Top of Exercise inputs

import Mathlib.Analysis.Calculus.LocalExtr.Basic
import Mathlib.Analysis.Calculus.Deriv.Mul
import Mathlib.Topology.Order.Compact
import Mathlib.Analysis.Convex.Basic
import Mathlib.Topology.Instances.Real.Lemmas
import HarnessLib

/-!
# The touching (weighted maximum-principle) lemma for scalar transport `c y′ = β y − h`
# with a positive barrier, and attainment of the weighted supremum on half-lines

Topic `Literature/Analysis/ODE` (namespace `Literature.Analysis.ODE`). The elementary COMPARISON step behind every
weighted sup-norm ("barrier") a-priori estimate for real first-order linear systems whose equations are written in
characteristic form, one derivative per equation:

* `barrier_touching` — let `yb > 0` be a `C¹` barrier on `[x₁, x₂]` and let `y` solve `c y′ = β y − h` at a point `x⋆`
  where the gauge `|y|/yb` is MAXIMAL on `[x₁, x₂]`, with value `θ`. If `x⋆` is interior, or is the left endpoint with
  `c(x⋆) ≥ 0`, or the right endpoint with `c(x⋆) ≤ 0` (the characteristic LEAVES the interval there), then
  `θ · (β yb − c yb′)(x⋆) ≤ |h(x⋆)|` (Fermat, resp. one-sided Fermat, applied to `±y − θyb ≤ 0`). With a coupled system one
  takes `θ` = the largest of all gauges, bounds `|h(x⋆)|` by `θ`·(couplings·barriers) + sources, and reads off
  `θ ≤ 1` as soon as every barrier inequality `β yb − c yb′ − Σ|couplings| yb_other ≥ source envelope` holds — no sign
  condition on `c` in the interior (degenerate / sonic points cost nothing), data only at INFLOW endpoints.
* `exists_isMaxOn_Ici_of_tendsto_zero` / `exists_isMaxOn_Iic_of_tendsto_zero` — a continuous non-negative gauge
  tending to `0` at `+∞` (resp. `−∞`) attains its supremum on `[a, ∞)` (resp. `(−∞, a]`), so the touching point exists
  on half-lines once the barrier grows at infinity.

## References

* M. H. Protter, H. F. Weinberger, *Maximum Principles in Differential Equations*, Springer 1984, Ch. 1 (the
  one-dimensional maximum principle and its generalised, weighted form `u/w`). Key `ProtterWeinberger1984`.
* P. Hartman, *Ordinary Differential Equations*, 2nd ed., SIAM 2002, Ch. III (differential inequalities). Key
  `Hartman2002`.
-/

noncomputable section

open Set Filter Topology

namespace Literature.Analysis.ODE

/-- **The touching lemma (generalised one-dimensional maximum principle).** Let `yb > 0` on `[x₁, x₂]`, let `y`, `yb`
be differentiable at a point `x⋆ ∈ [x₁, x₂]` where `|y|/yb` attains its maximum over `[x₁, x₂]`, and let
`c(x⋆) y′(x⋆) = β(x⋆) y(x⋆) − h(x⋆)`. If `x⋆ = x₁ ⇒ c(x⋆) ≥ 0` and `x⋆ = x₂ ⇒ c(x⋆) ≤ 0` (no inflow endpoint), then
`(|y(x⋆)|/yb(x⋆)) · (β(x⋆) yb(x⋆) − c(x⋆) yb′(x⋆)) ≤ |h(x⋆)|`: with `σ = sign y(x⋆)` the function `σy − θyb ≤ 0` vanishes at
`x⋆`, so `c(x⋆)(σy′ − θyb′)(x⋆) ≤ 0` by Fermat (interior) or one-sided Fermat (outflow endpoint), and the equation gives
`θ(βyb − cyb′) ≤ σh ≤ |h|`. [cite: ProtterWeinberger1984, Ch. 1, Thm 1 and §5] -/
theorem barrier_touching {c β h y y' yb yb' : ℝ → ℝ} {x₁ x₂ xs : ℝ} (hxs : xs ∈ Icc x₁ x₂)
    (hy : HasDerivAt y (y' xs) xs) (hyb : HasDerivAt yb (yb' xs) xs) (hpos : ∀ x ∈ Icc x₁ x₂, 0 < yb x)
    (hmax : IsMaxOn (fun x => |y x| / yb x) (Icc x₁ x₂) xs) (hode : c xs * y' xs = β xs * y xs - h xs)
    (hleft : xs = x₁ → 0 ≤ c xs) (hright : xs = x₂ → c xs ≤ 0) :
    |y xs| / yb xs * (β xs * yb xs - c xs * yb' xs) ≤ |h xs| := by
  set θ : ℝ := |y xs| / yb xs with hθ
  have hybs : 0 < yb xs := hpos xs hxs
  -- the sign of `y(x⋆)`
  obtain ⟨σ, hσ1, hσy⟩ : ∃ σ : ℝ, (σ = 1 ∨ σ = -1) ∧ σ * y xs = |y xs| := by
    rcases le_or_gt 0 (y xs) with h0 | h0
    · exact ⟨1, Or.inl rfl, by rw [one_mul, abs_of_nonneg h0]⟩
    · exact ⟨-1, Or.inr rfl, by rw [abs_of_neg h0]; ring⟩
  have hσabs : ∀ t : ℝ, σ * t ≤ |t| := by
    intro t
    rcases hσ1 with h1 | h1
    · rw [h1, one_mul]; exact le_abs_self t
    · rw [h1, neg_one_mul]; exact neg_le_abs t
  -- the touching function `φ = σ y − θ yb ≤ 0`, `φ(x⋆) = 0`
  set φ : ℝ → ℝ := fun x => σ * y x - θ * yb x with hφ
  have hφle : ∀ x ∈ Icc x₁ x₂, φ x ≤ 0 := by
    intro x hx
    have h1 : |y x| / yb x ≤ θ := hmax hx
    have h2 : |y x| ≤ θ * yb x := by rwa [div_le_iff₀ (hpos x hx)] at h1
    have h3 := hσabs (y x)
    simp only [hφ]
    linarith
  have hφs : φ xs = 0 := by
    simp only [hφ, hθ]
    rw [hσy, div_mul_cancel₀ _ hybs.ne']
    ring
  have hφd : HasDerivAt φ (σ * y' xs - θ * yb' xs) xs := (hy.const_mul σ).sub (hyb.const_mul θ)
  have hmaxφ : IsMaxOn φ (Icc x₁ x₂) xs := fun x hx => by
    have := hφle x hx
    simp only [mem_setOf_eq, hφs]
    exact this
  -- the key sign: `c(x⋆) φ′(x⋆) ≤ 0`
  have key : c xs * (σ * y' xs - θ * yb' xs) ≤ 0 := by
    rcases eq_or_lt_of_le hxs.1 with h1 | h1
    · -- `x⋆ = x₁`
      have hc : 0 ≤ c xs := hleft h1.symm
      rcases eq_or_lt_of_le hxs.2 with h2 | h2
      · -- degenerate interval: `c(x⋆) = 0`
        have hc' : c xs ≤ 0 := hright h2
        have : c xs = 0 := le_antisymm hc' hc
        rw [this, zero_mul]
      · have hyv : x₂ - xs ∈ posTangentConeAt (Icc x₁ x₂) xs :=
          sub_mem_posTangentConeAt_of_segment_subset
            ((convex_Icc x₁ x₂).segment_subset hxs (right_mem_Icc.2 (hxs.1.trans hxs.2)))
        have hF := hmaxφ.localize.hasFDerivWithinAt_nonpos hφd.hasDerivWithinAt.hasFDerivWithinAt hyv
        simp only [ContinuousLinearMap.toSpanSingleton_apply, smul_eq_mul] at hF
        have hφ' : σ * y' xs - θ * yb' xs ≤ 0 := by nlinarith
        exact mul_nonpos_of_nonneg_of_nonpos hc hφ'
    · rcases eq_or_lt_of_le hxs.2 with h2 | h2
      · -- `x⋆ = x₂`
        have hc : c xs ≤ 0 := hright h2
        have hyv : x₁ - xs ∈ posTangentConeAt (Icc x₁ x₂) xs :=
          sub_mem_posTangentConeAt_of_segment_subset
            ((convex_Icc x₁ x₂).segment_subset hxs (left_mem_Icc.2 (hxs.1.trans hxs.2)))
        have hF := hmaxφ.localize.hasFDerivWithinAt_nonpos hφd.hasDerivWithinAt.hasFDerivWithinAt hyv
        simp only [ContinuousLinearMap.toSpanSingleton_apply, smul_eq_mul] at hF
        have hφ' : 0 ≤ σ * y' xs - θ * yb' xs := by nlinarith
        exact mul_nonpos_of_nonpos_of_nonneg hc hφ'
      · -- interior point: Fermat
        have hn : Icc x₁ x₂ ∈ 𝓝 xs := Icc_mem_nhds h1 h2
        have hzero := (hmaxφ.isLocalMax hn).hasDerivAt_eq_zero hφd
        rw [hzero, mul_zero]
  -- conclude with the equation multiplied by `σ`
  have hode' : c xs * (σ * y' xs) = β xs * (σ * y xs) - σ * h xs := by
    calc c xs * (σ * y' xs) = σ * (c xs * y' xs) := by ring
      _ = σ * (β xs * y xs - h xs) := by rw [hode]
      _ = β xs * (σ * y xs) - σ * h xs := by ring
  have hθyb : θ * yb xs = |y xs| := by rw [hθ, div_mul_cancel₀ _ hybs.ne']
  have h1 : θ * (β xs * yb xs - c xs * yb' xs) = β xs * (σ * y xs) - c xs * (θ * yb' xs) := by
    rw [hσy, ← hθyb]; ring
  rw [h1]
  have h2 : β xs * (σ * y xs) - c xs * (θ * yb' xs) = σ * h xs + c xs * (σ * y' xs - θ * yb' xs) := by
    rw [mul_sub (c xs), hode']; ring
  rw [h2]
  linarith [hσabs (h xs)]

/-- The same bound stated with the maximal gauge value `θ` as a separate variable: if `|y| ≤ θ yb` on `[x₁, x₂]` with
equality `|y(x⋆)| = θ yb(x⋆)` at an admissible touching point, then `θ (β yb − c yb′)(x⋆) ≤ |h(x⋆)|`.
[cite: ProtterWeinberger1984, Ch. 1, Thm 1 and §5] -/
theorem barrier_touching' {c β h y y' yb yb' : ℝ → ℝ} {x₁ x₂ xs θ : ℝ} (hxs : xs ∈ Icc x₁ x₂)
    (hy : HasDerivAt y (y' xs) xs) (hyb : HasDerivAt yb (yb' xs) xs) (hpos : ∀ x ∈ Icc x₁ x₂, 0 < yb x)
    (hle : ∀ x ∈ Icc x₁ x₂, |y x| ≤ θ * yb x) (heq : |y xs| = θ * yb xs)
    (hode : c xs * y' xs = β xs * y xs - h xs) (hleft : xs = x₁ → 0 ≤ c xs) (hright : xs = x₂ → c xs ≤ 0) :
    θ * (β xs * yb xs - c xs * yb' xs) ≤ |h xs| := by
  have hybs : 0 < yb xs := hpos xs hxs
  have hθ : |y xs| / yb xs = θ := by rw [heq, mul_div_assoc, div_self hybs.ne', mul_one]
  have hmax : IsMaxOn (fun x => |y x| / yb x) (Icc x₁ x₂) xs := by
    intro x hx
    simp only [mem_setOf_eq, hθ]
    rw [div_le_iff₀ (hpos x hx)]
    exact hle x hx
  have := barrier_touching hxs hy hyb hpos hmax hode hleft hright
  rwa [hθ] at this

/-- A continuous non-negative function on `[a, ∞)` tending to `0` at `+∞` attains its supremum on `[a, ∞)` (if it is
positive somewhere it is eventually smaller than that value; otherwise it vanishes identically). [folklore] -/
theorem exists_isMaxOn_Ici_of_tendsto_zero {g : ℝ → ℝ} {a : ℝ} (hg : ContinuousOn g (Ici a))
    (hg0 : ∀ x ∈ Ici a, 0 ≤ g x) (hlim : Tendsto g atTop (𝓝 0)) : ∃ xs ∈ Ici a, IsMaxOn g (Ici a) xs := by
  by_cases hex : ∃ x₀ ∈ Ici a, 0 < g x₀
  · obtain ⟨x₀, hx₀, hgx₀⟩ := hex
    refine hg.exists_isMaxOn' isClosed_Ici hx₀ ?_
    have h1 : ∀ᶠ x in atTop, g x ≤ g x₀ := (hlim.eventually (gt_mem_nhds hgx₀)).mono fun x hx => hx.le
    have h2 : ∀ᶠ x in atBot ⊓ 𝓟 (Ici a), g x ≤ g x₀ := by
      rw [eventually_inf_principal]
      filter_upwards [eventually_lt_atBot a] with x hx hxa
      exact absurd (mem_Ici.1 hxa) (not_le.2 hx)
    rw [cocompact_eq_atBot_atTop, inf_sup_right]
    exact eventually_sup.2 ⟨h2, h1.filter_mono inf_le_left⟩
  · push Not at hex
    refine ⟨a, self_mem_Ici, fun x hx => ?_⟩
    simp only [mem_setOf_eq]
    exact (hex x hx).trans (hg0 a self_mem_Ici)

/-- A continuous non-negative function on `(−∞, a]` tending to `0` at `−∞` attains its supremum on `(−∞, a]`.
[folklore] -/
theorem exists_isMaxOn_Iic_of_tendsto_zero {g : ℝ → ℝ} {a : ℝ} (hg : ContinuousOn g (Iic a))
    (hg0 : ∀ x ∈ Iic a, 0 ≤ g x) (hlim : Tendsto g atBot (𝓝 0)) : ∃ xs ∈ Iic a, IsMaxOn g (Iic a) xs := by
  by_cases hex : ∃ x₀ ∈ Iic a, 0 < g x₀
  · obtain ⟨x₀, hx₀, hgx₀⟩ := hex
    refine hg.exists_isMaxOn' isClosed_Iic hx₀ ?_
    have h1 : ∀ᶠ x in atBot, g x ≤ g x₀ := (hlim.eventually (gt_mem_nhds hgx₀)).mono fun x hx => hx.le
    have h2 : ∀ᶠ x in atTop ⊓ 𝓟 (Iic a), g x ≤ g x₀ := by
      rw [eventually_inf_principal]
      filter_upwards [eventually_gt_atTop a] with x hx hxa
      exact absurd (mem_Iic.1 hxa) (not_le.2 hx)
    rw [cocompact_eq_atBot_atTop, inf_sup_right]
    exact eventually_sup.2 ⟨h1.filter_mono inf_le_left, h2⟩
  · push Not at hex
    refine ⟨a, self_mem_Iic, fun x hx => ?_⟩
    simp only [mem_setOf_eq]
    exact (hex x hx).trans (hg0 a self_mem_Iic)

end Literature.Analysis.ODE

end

Bottom of Exercise inputs

**Work instruction:** Collect every line from the records above that contains the word "form".

**Answer area:**
characteristic form, one derivative per equation:
  one-dimensional maximum principle and its generalised, weighted form `u/w`). Key `ProtterWeinberger1984`.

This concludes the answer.